A federal judge in Texas ruled Monday that KBR may omit a board declassification proposal filed by California shareholder activist John Chevedden after concluding that he failed to provide sufficient proof of ownership
Following the litigation strategy used by oil company Apache in 2010, KBR bypassed the SEC’s no-action process that is used by hundreds of companies each proxy season and filed a lawsuit in federal court in Houston, where the engineering company is based.
While the court’s ruling is not legally binding outside Texas, this case may inspire other companies to bypass the no-action process and file their own lawsuits. Chevedden has been a magnet for omission requests in recent years, in part because he and his network of retail investors typically file more than a hundred proposals each season on popular governance topics like declassification and the repeal of supermajority voting rules. This year, more than a dozen companies have raised a variety of eligibility challenges against Chevedden network proposals, but few have obained no-action relief from the SEC.
In its lawsuit, KBR argued that Chevedden’s ownership letter from Ram Trust Services (RTS), a Maine-chartered non-depositary trust company, failed to satisfy the requirements of SEC Rule 14a-8(b)(2), which requires investors to provide a statement from a “record” holder, which can be an “introducing broker” or a bank, according to the SEC staff. KBR argued that RTS is not a record holder, because it is an investment adviser and is not a participant in the Depository Trust Co. (DTC), a nationwide clearing agency that holds most of the shares that are owned by U.S. retail investors.
The KBR lawsuit was heard by U.S. District Judge Lee H. Rosenthal, the same judge who ruled for Apache in a relatively narrow decision in March 2010. In the Apache case, Rosenthal said a similar RTS letter was not sufficient to comply with Rule 14a-8(b)(2), but the judge did not address a second ownership letter from Northern Trust because it was submitted too late.
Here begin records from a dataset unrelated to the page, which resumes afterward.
import Literature.Topology.FourManifolds.ReducibleTrisectionSeparatingSides
import Mathlib.Analysis.Calculus.InverseFunctionTheorem.ContDiff
import HarnessLib

/-!
# Flat charts of a curve on the central surface of a trisection

Topic `Literature/Topology/FourManifolds`; the third proved step on the road to the named fact
`Literature.Topology.FourManifolds.Trisection.isConnectedSum_of_reducing_separating`
(`ReducibleTrisectionSplitting.lean`): the differential-topological input shared by
`ReducibleTrisectionSeparatingSides.lean` (separating case) and
`ReducibleTrisectionNonSeparatingPi1Charts.lean` (non-separating case) — **flat charts of the
pair `(F, δ)`** for a curve `δ` (`Trisection.IsCurve`: the image of a smooth embedding
`γ : S¹ → X`) on the central surface `F = ⋂ l, S l` of a Gay–Kirby trisection.  **Everything here
is proved; no definitions, no named facts.**

* `IsGKTrisection.exists_planeChart` — the central surface is a topological surface with charts
  read in the linear charts of `IsGKTrisection.exists_linearChart`: at `p ∈ F` an open partial
  homeomorphism `e₀` of the subspace `F` to `ℝ × ℝ`, `e₀ y = ((A⁻¹ ψ y)₂, (A⁻¹ ψ y)₃)`;
  `continuous_planeEmbed` (elementary).
* `IsGKTrisection.exists_flatChart_of_isCurve` — at every point of a curve `δ` on `F` there is
  an open partial homeomorphism `e` of the subspace `F` to `ℝ × ℝ` with `e p = 0` and
  `δ ∩ e.source = {e₂ = 0}`: in the plane chart `e₀` the curve is a smooth regular plane curve
  (its velocity is the image of a tangent vector of `S¹` under the injective differentials of
  `γ`, of a chart transition of `X` and of `A⁻¹`, and it is tangent to the plane of `F`), which
  is straightened by the inverse function theorem applied to `(s, r) ↦ c(s) + r • n`.
* `IsGKTrisection.exists_two_sides_of_not_isNonSeparating'` — corollary: the two sides of a
  SEPARATING curve on the central surface (`IsGKTrisection.exists_two_sides_of_not_isNonSeparating`
  made unconditional).

## References

* D. Gay, R. Kirby, *Trisecting 4-manifolds*, Geom. Topol. 20 (2016), Def. 1 and Fig. 1.
  [GayKirby2016]
* R. Aranda, A. Zupan, *Manifolds with weakly reducible genus-three trisections are standard*,
  arXiv:2503.04607 (2025), §2 (curves on the central surface, p. 3; reducing curves, p. 6).
  [ArandaZupan2025]
* A. Kosinski, *Differential Manifolds*, Academic Press (1993), II.2 (slice charts).
-/

noncomputable section

open Set Function Filter Topology Metric
open scoped Manifold ContDiff

namespace Literature.Topology.FourManifolds

universe u

variable {X : Type u} [TopologicalSpace X] [T2Space X] [ChartedSpace (EuclideanSpace ℝ (Fin 4)) X]
  {g : ℕ} {k : Fin 3 → ℕ} {S : Fin 3 → Set X}

/-! ### Plane charts of the central surface -/

/-- The embedding `(a, b) ↦ (0, 0, a, b) = a e₂ + b e₃` of `ℝ × ℝ` onto the plane `{q₀ = q₁ = 0}`
of `ℝ⁴` is continuous. [folklore] -/
theorem continuous_planeEmbed :
    Continuous fun v : ℝ × ℝ => (v.1 • EuclideanSpace.single (2 : Fin 4) (1 : ℝ) +
      v.2 • EuclideanSpace.single (3 : Fin 4) (1 : ℝ) : EuclideanSpace ℝ (Fin 4)) :=
  (continuous_fst.smul continuous_const).add (continuous_snd.smul continuous_const)

/-- **Plane charts of the central surface.**  At a point `p` of the central surface
`F = ⋂ l, S l` of a Gay–Kirby trisection, with `(ψ, A, O)` a linear chart of
`IsGKTrisection.exists_linearChart` at `p` (`F ∩ O = {A⁻¹ψ ∈ Q, (A⁻¹ψ)₀ = (A⁻¹ψ)₁ = 0}`), the map
`y ↦ ((A⁻¹ ψ y)₂, (A⁻¹ ψ y)₃)` is an open partial homeomorphism of the subspace `F` to `ℝ × ℝ`
with source the trace of `O`. [cite: GayKirby2016, Def. 1 and Fig. 1] -/
theorem IsGKTrisection.exists_planeChart (h : IsGKTrisection X g k S) {p : X}
    (hp : p ∈ ⋂ l, S l) :
    ∃ (ψ : OpenPartialHomeomorph X (EuclideanSpace ℝ (Fin 4)))
      (A : (EuclideanSpace ℝ (Fin 4)) ≃L[ℝ] (EuclideanSpace ℝ (Fin 4))) (O : Set X)
      (e₀ : OpenPartialHomeomorph ↥(⋂ l, S l) (ℝ × ℝ)),
      ψ ∈ IsManifold.maximalAtlas (𝓡 4) ∞ X ∧ IsOpen O ∧ p ∈ O ∧ O ⊆ ψ.source ∧ ψ p = 0 ∧
      (∀ y ∈ O, y ∈ (⋂ l, S l) → A.symm (ψ y) 0 = 0 ∧ A.symm (ψ y) 1 = 0) ∧
      e₀.source = Subtype.val ⁻¹' O ∧
      (∀ y : ↥(⋂ l, S l), e₀ y = (A.symm (ψ y) 2, A.symm (ψ y) 3)) ∧
      (∀ y ∈ e₀.source, ψ y = A ((e₀ y).1 • EuclideanSpace.single (2 : Fin 4) (1 : ℝ) +
        (e₀ y).2 • EuclideanSpace.single (3 : Fin 4) (1 : ℝ))) := by
  classical
  obtain ⟨ψ, A, O, hψ, hOo, hpO, hOψ, hψ0, -, hF, -⟩ := h.exists_linearChart 0 hp
  -- the embedding of the plane and the projection
  set ι : ℝ × ℝ → EuclideanSpace ℝ (Fin 4) := fun v =>
    v.1 • EuclideanSpace.single (2 : Fin 4) (1 : ℝ) + v.2 • EuclideanSpace.single (3 : Fin 4) (1 : ℝ)
    with hι
  set P : EuclideanSpace ℝ (Fin 4) → ℝ × ℝ := fun q => (q 2, q 3) with hP
  have hιc : Continuous ι := continuous_planeEmbed
  have hPc : Continuous P :=
    ((EuclideanSpace.proj (2 : Fin 4) (𝕜 := ℝ)).continuous).prodMk
      ((EuclideanSpace.proj (3 : Fin 4) (𝕜 := ℝ)).continuous)
  have hPι : ∀ v, P (ι v) = v := fun v => by
    simp only [hP, hι]
    ext <;> simp
  have hιP : ∀ q : EuclideanSpace ℝ (Fin 4), q 0 = 0 → q 1 = 0 → ι (P q) = q := fun q h0 h1 => by
    ext i
    fin_cases i <;> simp [hι, hP, h0, h1]
  have hιQ : ∀ v, ι v ∈ cornerQuadrant ∧ ι v 0 = 0 ∧ ι v 1 = 0 := fun v => by
    refine ⟨⟨?_, ?_⟩, ?_, ?_⟩ <;> simp [hι]
  -- the target
  set T₀ : Set (ℝ × ℝ) := {v | A (ι v) ∈ ψ.target ∧ ψ.symm (A (ι v)) ∈ O} with hT₀
  have hT₀o : IsOpen T₀ := by
    have h1 : IsOpen (ψ.target ∩ ψ.symm ⁻¹' O) :=
      ψ.continuousOn_symm.isOpen_inter_preimage ψ.open_target hOo
    exact h1.preimage (A.continuous.comp hιc)
  -- membership in `F` of the inverse images
  have hmemF : ∀ v ∈ T₀, ψ.symm (A (ι v)) ∈ ⋂ l, S l := fun v hv => by
    have hq : A.symm (ψ (ψ.symm (A (ι v)))) = ι v := by
      rw [ψ.right_inv hv.1]; simp
    refine (hF _ hv.2).2 ?_
    rw [hq]
    exact hιQ v
  set e₀ : OpenPartialHomeomorph ↥(⋂ l, S l) (ℝ × ℝ) :=
    { toFun := fun y => P (A.symm (ψ y))
      invFun := fun v => if hv : v ∈ T₀ then ⟨ψ.symm (A (ι v)), hmemF v hv⟩ else ⟨p, hp⟩
      source := Subtype.val ⁻¹' O
      target := T₀
      map_source' := by
        intro y hy
        have hst := (hF y hy).1 y.2
        have hq : ι (P (A.symm (ψ y))) = A.symm (ψ y) := hιP _ hst.2.1 hst.2.2
        show A (ι (P (A.symm (ψ y)))) ∈ ψ.target ∧ ψ.symm (A (ι (P (A.symm (ψ y))))) ∈ O
        rw [hq, A.apply_symm_apply, ψ.left_inv (hOψ hy)]
        exact ⟨ψ.map_source (hOψ hy), hy⟩
      map_target' := by
        intro v hv
        show (↑(if hv : v ∈ T₀ then (⟨ψ.symm (A (ι v)), hmemF v hv⟩ : ↥(⋂ l, S l)) else ⟨p, hp⟩)
          : X) ∈ O
        rw [dif_pos hv]
        exact hv.2
      left_inv' := by
        intro y hy
        have hst := (hF y hy).1 y.2
        have hq : ι (P (A.symm (ψ y))) = A.symm (ψ y) := hιP _ hst.2.1 hst.2.2
        have hv : P (A.symm (ψ y)) ∈ T₀ := by
          show A (ι (P (A.symm (ψ y)))) ∈ ψ.target ∧ ψ.symm (A (ι (P (A.symm (ψ y))))) ∈ O
          rw [hq, A.apply_symm_apply, ψ.left_inv (hOψ hy)]
          exact ⟨ψ.map_source (hOψ hy), hy⟩
        apply Subtype.ext
        show (↑(if hv : P (A.symm (ψ y)) ∈ T₀ then
            (⟨ψ.symm (A (ι (P (A.symm (ψ y))))), hmemF _ hv⟩ : ↥(⋂ l, S l)) else ⟨p, hp⟩) : X)
          = y
        rw [dif_pos hv]
        show ψ.symm (A (ι (P (A.symm (ψ y))))) = y
        rw [hq, A.apply_symm_apply, ψ.left_inv (hOψ hy)]
      right_inv' := by
        intro v hv
        show P (A.symm (ψ ↑(if hv : v ∈ T₀ then
            (⟨ψ.symm (A (ι v)), hmemF v hv⟩ : ↥(⋂ l, S l)) else ⟨p, hp⟩))) = v
        rw [dif_pos hv]
        show P (A.symm (ψ (ψ.symm (A (ι v))))) = v
        rw [ψ.right_inv hv.1, A.symm_apply_apply, hPι]
      open_source := hOo.preimage continuous_subtype_val
      open_target := hT₀o
      continuousOn_toFun := by
        refine (hPc.comp_continuousOn ((A.symm.continuous.comp_continuousOn
          ψ.continuousOn).comp continuous_subtype_val.continuousOn fun y hy => ?_))
        exact hOψ hy
      continuousOn_invFun := by
        rw [Topology.IsInducing.subtypeVal.continuousOn_iff]
        have hc : ContinuousOn (fun v => ψ.symm (A (ι v))) T₀ :=
          ψ.continuousOn_symm.comp (A.continuous.comp hιc).continuousOn fun v hv => hv.1
        refine hc.congr fun v hv => ?_
        show (↑(if hv : v ∈ T₀ then (⟨ψ.symm (A (ι v)), hmemF v hv⟩ : ↥(⋂ l, S l)) else ⟨p, hp⟩)
          : X) = ψ.symm (A (ι v))
        rw [dif_pos hv] } with he₀
  refine ⟨ψ, A, O, e₀, hψ, hOo, hpO, hOψ, hψ0, fun y hy hyF => ⟨((hF y hy).1 hyF).2.1,
    ((hF y hy).1 hyF).2.2⟩, rfl, fun y => rfl, fun y hy => ?_⟩
  have hst := (hF y hy).1 y.2
  have hq : ι (P (A.symm (ψ y))) = A.symm (ψ y) := hιP _ hst.2.1 hst.2.2
  show ψ y = A (ι (P (A.symm (ψ y))))
  rw [hq, A.apply_symm_apply]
Since the Apache decision, the staff of SEC’s Corporation Finance Division has rejected similar arguments raised by Devon Energy, Prudential Financial, and Union Pacific to omit proposals filed by Chevedden and affiliated investors.
Notwithstanding those staff decisions, Judge Rosenthal concluded that the Apache decision was still good law, in part because of the eligibility requirements the SEC adopted in August for its proxy access rule, Rule 14a-11. In that rule, the SEC said an investor whose broker is not a DTC participant must “obtain and submit a separate written statement from the clearing agency participant through which the securities of the nominating shareholder . . . are held, that (i) identifies the broker or bank for whom the clearing agency participant holds the securities, and (ii) states that the account of such broker or bank has held, as of the date of the written statement . . .”
“The SEC’s comments on Rule 14a-11 show that Apache’s reasoning is still persuasive and provides a basis to conclude that the SEC no-action letters do not undermine Apache,” the judge ruled.
Chevedden argued that KBR did not have legal standing to obtain a declaratory judgment because he had promised not to sue if the company omitted his proposal. However, the judge said his refusal to withdraw his proposal “shows a willingness to continue to litigate the dispute” and “creates an uncertainty that KBR is entitled to have clarified.”
Chevedden said he is considering an appeal.
The SEC staff had planned to address Rule 14a-8(b)(2) in a staff legal bulletin, but the staff was unable to obtain a consensus among senior commission officials on new standards before the 2011 proxy season, SEC observers have said. The KBR case is further evidence of the continued uncertainty faced by shareholder proponents and companies over proof of ownership until the SEC provides more guidance.